/-- **A HEAVY FLOW ⟹ HEAVY DEC(j′) AT TARGET `T`** for a law `μ` on `{0..M}` of mass `1` (`0 < x < 1`): the construction of
`LawDec.decAtT_of_flowAtT` (pairs at their minimal gates, leftover mass as self-sufficient points) produces no light credit pair when every
used mid pair has `pairGate ≥ x`. [this work] -/
theorem hdecAtT_of_hflowAtT (x T : ℝ) (j' M : ℕ) (μ : ℕ → ℝ) (hx0 : 0 < x) (hx1 : x < 1)
    (hμM : ∀ h, M < h → μ h = 0) (hμ1 : ∑ h ∈ Finset.range (M + 1), μ h = 1)
    (h : HFlowAtT x T j' M μ) : HDECAtT x T j' M μ := by
  classical
  obtain ⟨f, hf0, hsupp, hlow, hcap, hheavy⟩ := h
  -- facts about used pairs
  have hpair : ∀ l h, 0 < f l h → l < h ∧ 0 < gateOf x T j' l h ∧ gateOf x T j' l h < 1 := by
    intro l h hp
    obtain ⟨hlj, hl2, _, hc⟩ := hsupp l h hp
    by_cases hgi : j' + 1 ≤ h
    · simp only [gateOf, if_pos hgi]
      exact ⟨by omega, hx0, hx1⟩
    · simp only [gateOf, if_neg hgi]
      have hc' : T < (l : ℝ) + h := hc.resolve_left hgi
      have hlt : l < h := by
        have : (l : ℝ) < h := by linarith
        exact_mod_cast this
      exact ⟨hlt, pairGate_pos x T l h hl2 hlt, pairGate_lt_one x T l h hx0 hx1 hl2 hc'⟩
  have hf_zero : ∀ l h, ¬ (l ≤ j' ∧ 2 * (l : ℝ) < T ∧ h ≤ M ∧ (j' + 1 ≤ h ∨ T < (l : ℝ) + h)) → f l h = 0 := by
    intro l h hn
    by_contra hne
    exact hn (hsupp l h (lt_of_le_of_ne (hf0 l h) (Ne.symm hne)))
  -- no flow into a low atom, no flow out of a non-low atom
  have hin_low : ∀ l t, t ≤ j' → 2 * (t : ℝ) < T → f l t = 0 := by
    intro l t htj ht2
    refine hf_zero l t ?_
    rintro ⟨_, hl2, _, hc⟩
    rcases hc with hc | hc
    · omega
    · linarith
  have hout_nonlow : ∀ t h, ¬ (t ≤ j' ∧ 2 * (t : ℝ) < T) → f t h = 0 := by
    intro t h hn
    exact hf_zero t h (fun hc => hn ⟨hc.1, hc.2.1⟩)
  -- the split of a pair weight into its low and high parts
  have hsplit : ∀ l h, f l h / (1 - gateOf x T j' l h) = f l h + usage x T j' l h * f l h := by
    intro l h
    rcases (hf0 l h).eq_or_lt with hz | hp
    · rw [← hz]; simp
    · have h1 : 1 - gateOf x T j' l h ≠ 0 := by linarith [(hpair l h hp).2.2]
      simp only [usage]
      field_simp
      ring
  -- THE DECOMPOSITION
  refine ⟨(Fin (j' + 1) × Fin (M + 1)) ⊕ Fin (M + 1), inferInstance,
    Sum.elim (fun p => f p.1 p.2 / (1 - gateOf x T j' p.1 p.2))
      (fun h => if (h : ℕ) ≤ j' ∧ 2 * ((h : ℕ) : ℝ) < T then 0
        else μ h - ∑ l ∈ Finset.range (j' + 1), usage x T j' l h * f l h),
    Sum.elim (fun p => if 0 < f p.1 p.2 then gateOf x T j' p.1 p.2 else 0) (fun _ => 1),
    Sum.elim (fun p => min (p.1 : ℕ) p.2) (fun h => (h : ℕ)), Sum.elim (fun p => (p.2 : ℕ)) (fun h => (h : ℕ)),
    ?_, ?_, ?_, ?_, ?_, ?_, ?_⟩
  · -- nonnegativity
    rintro (p | h)
    · dsimp only [Sum.elim_inl]
      rcases (hf0 p.1 p.2).eq_or_lt with hz | hp
      · rw [← hz, zero_div]
      · exact div_nonneg (hf0 _ _) (by linarith [(hpair _ _ hp).2.2])
    · dsimp only [Sum.elim_inr]
      split_ifs with hl
      · exact le_rfl
      · exact sub_nonneg.2 (hcap h (Nat.lt_succ_iff.1 h.isLt) (by
          by_cases hj : j' + 1 ≤ (h : ℕ)
          · exact Or.inl hj
          · exact Or.inr (not_lt.1 fun hlt => hl ⟨by omega, hlt⟩)))
  · -- total weight (from the mixture identity proved below, but we prove it directly)
    rw [Fintype.sum_sum_type, Fintype.sum_prod_type]
    show (∑ p₁ : Fin (j' + 1), ∑ p₂ : Fin (M + 1), f (p₁ : ℕ) (p₂ : ℕ) / (1 - gateOf x T j' (p₁ : ℕ) (p₂ : ℕ))) +
      ∑ h : Fin (M + 1), (if (h : ℕ) ≤ j' ∧ 2 * ((h : ℕ) : ℝ) < T then 0 else
        μ h - ∑ l ∈ Finset.range (j' + 1), usage x T j' l h * f l h) = 1
    rw [Fin.sum_univ_eq_sum_range (fun l => ∑ p₂ : Fin (M + 1), f l (p₂ : ℕ) / (1 - gateOf x T j' l (p₂ : ℕ))) (j' + 1)]
    rw [Fin.sum_univ_eq_sum_range (fun h => if h ≤ j' ∧ 2 * (h : ℝ) < T then (0 : ℝ) else
        μ h - ∑ l ∈ Finset.range (j' + 1), usage x T j' l h * f l h) (M + 1)]
    have e1 : ∀ l, (∑ p₂ : Fin (M + 1), f l (p₂ : ℕ) / (1 - gateOf x T j' l (p₂ : ℕ))) =
        ∑ h ∈ Finset.range (M + 1), f l h / (1 - gateOf x T j' l h) := fun l =>
      Fin.sum_univ_eq_sum_range (fun h => f l h / (1 - gateOf x T j' l h)) (M + 1)
    simp only [e1]
    rw [Finset.sum_congr rfl (fun l _ => Finset.sum_congr rfl (fun h _ => hsplit l h))]
    simp only [Finset.sum_add_distrib]
    rw [Finset.sum_comm (f := fun l h => usage x T j' l h * f l h), add_assoc, ← Finset.sum_add_distrib]
    -- Σ_l Σ_h f l h = Σ_{low l ≤ j'} μ l ; Σ_h (load + point) = Σ_{non-low h ≤ M} μ h
    have eL : ∑ l ∈ Finset.range (j' + 1), ∑ h ∈ Finset.range (M + 1), f l h
        = ∑ l ∈ Finset.range (j' + 1), (if l ≤ j' ∧ 2 * (l : ℝ) < T then μ l else 0) := by
      refine Finset.sum_congr rfl fun l hl => ?_
      have hlj : l ≤ j' := Nat.lt_succ_iff.1 (Finset.mem_range.1 hl)
      by_cases hlow' : 2 * (l : ℝ) < T
      · rw [if_pos ⟨hlj, hlow'⟩, hlow l hlj hlow']
      · rw [if_neg (fun hc => hlow' hc.2)]
        exact Finset.sum_eq_zero fun h _ => hout_nonlow l h (fun hc => hlow' hc.2)
    have eH : ∑ h ∈ Finset.range (M + 1), (∑ l ∈ Finset.range (j' + 1), usage x T j' l h * f l h +
        (if h ≤ j' ∧ 2 * (h : ℝ) < T then (0 : ℝ) else μ h - ∑ l ∈ Finset.range (j' + 1), usage x T j' l h * f l h))
        = ∑ h ∈ Finset.range (M + 1), (if h ≤ j' ∧ 2 * (h : ℝ) < T then 0 else μ h) := by
      refine Finset.sum_congr rfl fun h _ => ?_
      by_cases hl : h ≤ j' ∧ 2 * (h : ℝ) < T
      · rw [if_pos hl, if_pos hl, add_zero]
        exact Finset.sum_eq_zero fun l _ => by rw [hin_low l h hl.1 hl.2, mul_zero]
      · rw [if_neg hl, if_neg hl]; ring
    rw [eL, eH]
    -- both index ranges can be taken to be `range (max ...)`: extend each to a common range using vanishing
    have eL' : ∑ l ∈ Finset.range (j' + 1), (if l ≤ j' ∧ 2 * (l : ℝ) < T then μ l else 0)
        = ∑ l ∈ Finset.range (M + 1), (if l ≤ j' ∧ 2 * (l : ℝ) < T then μ l else 0) := by
      rcases le_or_gt j' M with hjM | hMj
      · rw [Finset.range_eq_Ico, Finset.range_eq_Ico,
          ← Finset.sum_Ico_consecutive _ (Nat.zero_le (j' + 1)) (by omega : j' + 1 ≤ M + 1)]
        have : ∑ l ∈ Finset.Ico (j' + 1) (M + 1), (if l ≤ j' ∧ 2 * (l : ℝ) < T then μ l else 0) = 0 :=
          Finset.sum_eq_zero fun l hl => by
            rw [Finset.mem_Ico] at hl
            rw [if_neg (fun hc => by omega)]
        rw [this, add_zero]
      · rw [Finset.range_eq_Ico, Finset.range_eq_Ico,
          ← Finset.sum_Ico_consecutive _ (Nat.zero_le (M + 1)) (by omega : M + 1 ≤ j' + 1)]
        have : ∑ l ∈ Finset.Ico (M + 1) (j' + 1), (if l ≤ j' ∧ 2 * (l : ℝ) < T then μ l else 0) = 0 :=
          Finset.sum_eq_zero fun l hl => by
            rw [Finset.mem_Ico] at hl
            split_ifs
            · exact hμM l (by omega)
            · rfl
        rw [this, add_zero]
    rw [eL', ← Finset.sum_add_distrib, ← hμ1]
    refine Finset.sum_congr rfl fun h _ => ?_
    split_ifs <;> ring
  · -- gates in [0,1]
    rintro (p | h)
    · dsimp only [Sum.elim_inl]
      split_ifs with hp
      · exact ⟨(hpair _ _ hp).2.1.le, (hpair _ _ hp).2.2.le⟩
      · exact ⟨le_rfl, zero_le_one⟩
    · exact ⟨zero_le_one, le_rfl⟩
  · rintro (p | h)
    · exact min_le_right _ _
    · exact le_rfl
  · rintro (p | h)
    · exact Nat.lt_succ_iff.1 p.2.isLt
    · exact Nat.lt_succ_iff.1 h.isLt
  · -- mixture identity
    intro t
    rw [Fintype.sum_sum_type, Fintype.sum_prod_type]
    show μ t =
      (∑ p₁ : Fin (j' + 1), ∑ p₂ : Fin (M + 1),
        f (p₁ : ℕ) (p₂ : ℕ) / (1 - gateOf x T j' (p₁ : ℕ) (p₂ : ℕ)) *
          TP[min (p₁ : ℕ) (p₂ : ℕ), (p₂ : ℕ), (if 0 < f (p₁ : ℕ) (p₂ : ℕ) then gateOf x T j' (p₁ : ℕ) (p₂ : ℕ) else 0), t]) +
      ∑ h : Fin (M + 1), (if (h : ℕ) ≤ j' ∧ 2 * ((h : ℕ) : ℝ) < T then 0 else
        μ h - ∑ l ∈ Finset.range (j' + 1), usage x T j' l h * f l h) * TP[(h : ℕ), (h : ℕ), (1 : ℝ), t]
    rw [Fin.sum_univ_eq_sum_range (fun l => ∑ p₂ : Fin (M + 1),
        f l (p₂ : ℕ) / (1 - gateOf x T j' l (p₂ : ℕ)) *
          TP[min l (p₂ : ℕ), (p₂ : ℕ), (if 0 < f l (p₂ : ℕ) then gateOf x T j' l (p₂ : ℕ) else 0), t]) (j' + 1)]
    rw [Fin.sum_univ_eq_sum_range (fun h => (if h ≤ j' ∧ 2 * (h : ℝ) < T then (0 : ℝ) else
        μ h - ∑ l ∈ Finset.range (j' + 1), usage x T j' l h * f l h) * TP[h, h, (1 : ℝ), t]) (M + 1)]
    have e1 : ∀ l, (∑ p₂ : Fin (M + 1), f l (p₂ : ℕ) / (1 - gateOf x T j' l (p₂ : ℕ)) *
          TP[min l (p₂ : ℕ), (p₂ : ℕ), (if 0 < f l (p₂ : ℕ) then gateOf x T j' l (p₂ : ℕ) else 0), t]) =
        ∑ h ∈ Finset.range (M + 1), f l h / (1 - gateOf x T j' l h) *
          TP[min l h, h, (if 0 < f l h then gateOf x T j' l h else 0), t] := fun l =>
      Fin.sum_univ_eq_sum_range (fun h => f l h / (1 - gateOf x T j' l h) *
          TP[min l h, h, (if 0 < f l h then gateOf x T j' l h else 0), t]) (M + 1)
    simp only [e1]
    have e2 : ∀ l h, f l h / (1 - gateOf x T j' l h) * TP[min l h, h, (if 0 < f l h then gateOf x T j' l h else 0), t]
        = (usage x T j' l h * f l h) * (if t = h then (1 : ℝ) else 0) + f l h * (if t = l then (1 : ℝ) else 0) := by
      intro l h
      rcases (hf0 l h).eq_or_lt with hz | hp
      · rw [← hz]; simp
      · rw [if_pos hp, min_eq_left (hpair l h hp).1.le]
        have h1 : 1 - gateOf x T j' l h ≠ 0 := by linarith [(hpair l h hp).2.2]
        have hk : f l h / (1 - gateOf x T j' l h) * (1 - gateOf x T j' l h) = f l h := div_mul_cancel₀ _ h1
        have hu : usage x T j' l h * f l h = gateOf x T j' l h * (f l h / (1 - gateOf x T j' l h)) := by
          simp only [usage]; field_simp
        rw [hu]
        calc f l h / (1 - gateOf x T j' l h) * TP[l, h, gateOf x T j' l h, t]
            = gateOf x T j' l h * (f l h / (1 - gateOf x T j' l h)) * (if t = h then (1 : ℝ) else 0)
              + (f l h / (1 - gateOf x T j' l h) * (1 - gateOf x T j' l h)) * (if t = l then (1 : ℝ) else 0) := by ring
          _ = _ := by rw [hk]
    rw [Finset.sum_congr rfl (fun l _ => Finset.sum_congr rfl (fun h _ => e2 l h))]
    simp only [Finset.sum_add_distrib]
    rw [Finset.sum_comm (f := fun l h => (usage x T j' l h * f l h) * (if t = h then (1 : ℝ) else 0))]
    simp only [← Finset.sum_mul]
    rw [sum_indicator (fun h => ∑ l ∈ Finset.range (j' + 1), usage x T j' l h * f l h) (M + 1) t]
    rw [sum_indicator (fun l => ∑ h ∈ Finset.range (M + 1), f l h) (j' + 1) t]
    have e4 : ∀ h : ℕ, (if h ≤ j' ∧ 2 * (h : ℝ) < T then (0 : ℝ) else
        μ h - ∑ l ∈ Finset.range (j' + 1), usage x T j' l h * f l h) * TP[h, h, (1 : ℝ), t]
        = (if h ≤ j' ∧ 2 * (h : ℝ) < T then (0 : ℝ) else
          μ h - ∑ l ∈ Finset.range (j' + 1), usage x T j' l h * f l h) * (if t = h then (1 : ℝ) else 0) := by
      intro h; ring
    simp only [e4]
    rw [sum_indicator (fun h => if h ≤ j' ∧ 2 * (h : ℝ) < T then (0 : ℝ) else
        μ h - ∑ l ∈ Finset.range (j' + 1), usage x T j' l h * f l h) (M + 1) t]
    by_cases htl : t ≤ j' ∧ 2 * (t : ℝ) < T
    · -- a low atom: shipped exactly, receives nothing, no point mass
      have hrecv : ∑ l ∈ Finset.range (j' + 1), usage x T j' l t * f l t = 0 :=
        Finset.sum_eq_zero fun l _ => by rw [hin_low l t htl.1 htl.2, mul_zero]
      rw [if_pos (Nat.lt_succ_of_le htl.1), hlow t htl.1 htl.2]
      by_cases htM : t < M + 1
      · rw [if_pos htM, if_pos htM, hrecv, if_pos htl]; ring
      · rw [if_neg htM, if_neg htM]; ring
    · -- a non-low atom
      have hship : ∑ h ∈ Finset.range (M + 1), f t h = 0 :=
        Finset.sum_eq_zero fun h _ => hout_nonlow t h htl
      by_cases htM : t < M + 1
      · rw [if_pos htM, if_pos htM, if_neg htl]
        by_cases htj : t < j' + 1
        · rw [if_pos htj, hship]; ring
        · rw [if_neg htj]; ring
      · rw [if_neg htM, if_neg htM, hμM t (by omega)]
        by_cases htj : t < j' + 1
        · rw [if_pos htj, hship]; ring
        · rw [if_neg htj]; ring
  · -- validity
    rintro (p | h) hpos
    · dsimp only [Sum.elim_inl] at hpos ⊢
      have hp : 0 < f p.1 p.2 := by
        by_contra hle
        have : f p.1 p.2 = 0 := le_antisymm (not_lt.1 hle) (hf0 _ _)
        rw [this, zero_div] at hpos
        exact lt_irrefl _ hpos
      rw [if_pos hp, min_eq_left (hpair _ _ hp).1.le]
      obtain ⟨hlj, hl2, _, hc⟩ := hsupp _ _ hp
      by_cases hgi : j' + 1 ≤ (p.2 : ℕ)
      · simp only [gateOf, if_pos hgi]
        exact Or.inr (Or.inl ⟨(hpair _ _ hp).1, hgi, le_rfl⟩)
      · simp only [gateOf, if_neg hgi]
        refine Or.inr (Or.inr ⟨(hpair _ _ hp).1, by omega, hheavy _ _ hp hgi, ?_⟩)
        -- credit at the minimal gate: `pairGate ≥ ρ = (T − 2l)/(h − l)`
        have hd : (0 : ℝ) < ((p.2 : ℕ) : ℝ) - ((p.1 : ℕ) : ℝ) := by
          have : ((p.1 : ℕ) : ℝ) < ((p.2 : ℕ) : ℝ) := by exact_mod_cast (hpair _ _ hp).1
          linarith
        have hρ : (T - 2 * ((p.1 : ℕ) : ℝ)) / (((p.2 : ℕ) : ℝ) - ((p.1 : ℕ) : ℝ)) ≤ pairGate x T (p.1 : ℕ) (p.2 : ℕ) :=
          le_max_left _ _
        rw [div_le_iff₀ hd] at hρ
        linarith
    · dsimp only [Sum.elim_inr] at hpos ⊢
      refine Or.inl ⟨rfl, ?_⟩
      have hnl : ¬ ((h : ℕ) ≤ j' ∧ 2 * ((h : ℕ) : ℝ) < T) := by
        intro hl; rw [if_pos hl] at hpos; exact lt_irrefl _ hpos
      by_cases hj : j' + 1 ≤ (h : ℕ)
      · exact Or.inr hj
      · exact Or.inl (not_lt.1 fun hlt => hnl ⟨by omega, hlt⟩)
━━━
Work to be completed :: Return, unchanged, the run of lines above that opens with the line containing "exact Finset.sum_eq_zero fun h" and closes with the line containing "by_cases hl : h ≤ j' ∧ 2 * (h : ℝ) < T". Include both.

Task output ::
        exact Finset.sum_eq_zero fun h _ => hout_nonlow l h (fun hc => hlow' hc.2)
    have eH : ∑ h ∈ Finset.range (M + 1), (∑ l ∈ Finset.range (j' + 1), usage x T j' l h * f l h +
        (if h ≤ j' ∧ 2 * (h : ℝ) < T then (0 : ℝ) else μ h - ∑ l ∈ Finset.range (j' + 1), usage x T j' l h * f l h))
        = ∑ h ∈ Finset.range (M + 1), (if h ≤ j' ∧ 2 * (h : ℝ) < T then 0 else μ h) := by
      refine Finset.sum_congr rfl fun h _ => ?_
      by_cases hl : h ≤ j' ∧ 2 * (h : ℝ) < T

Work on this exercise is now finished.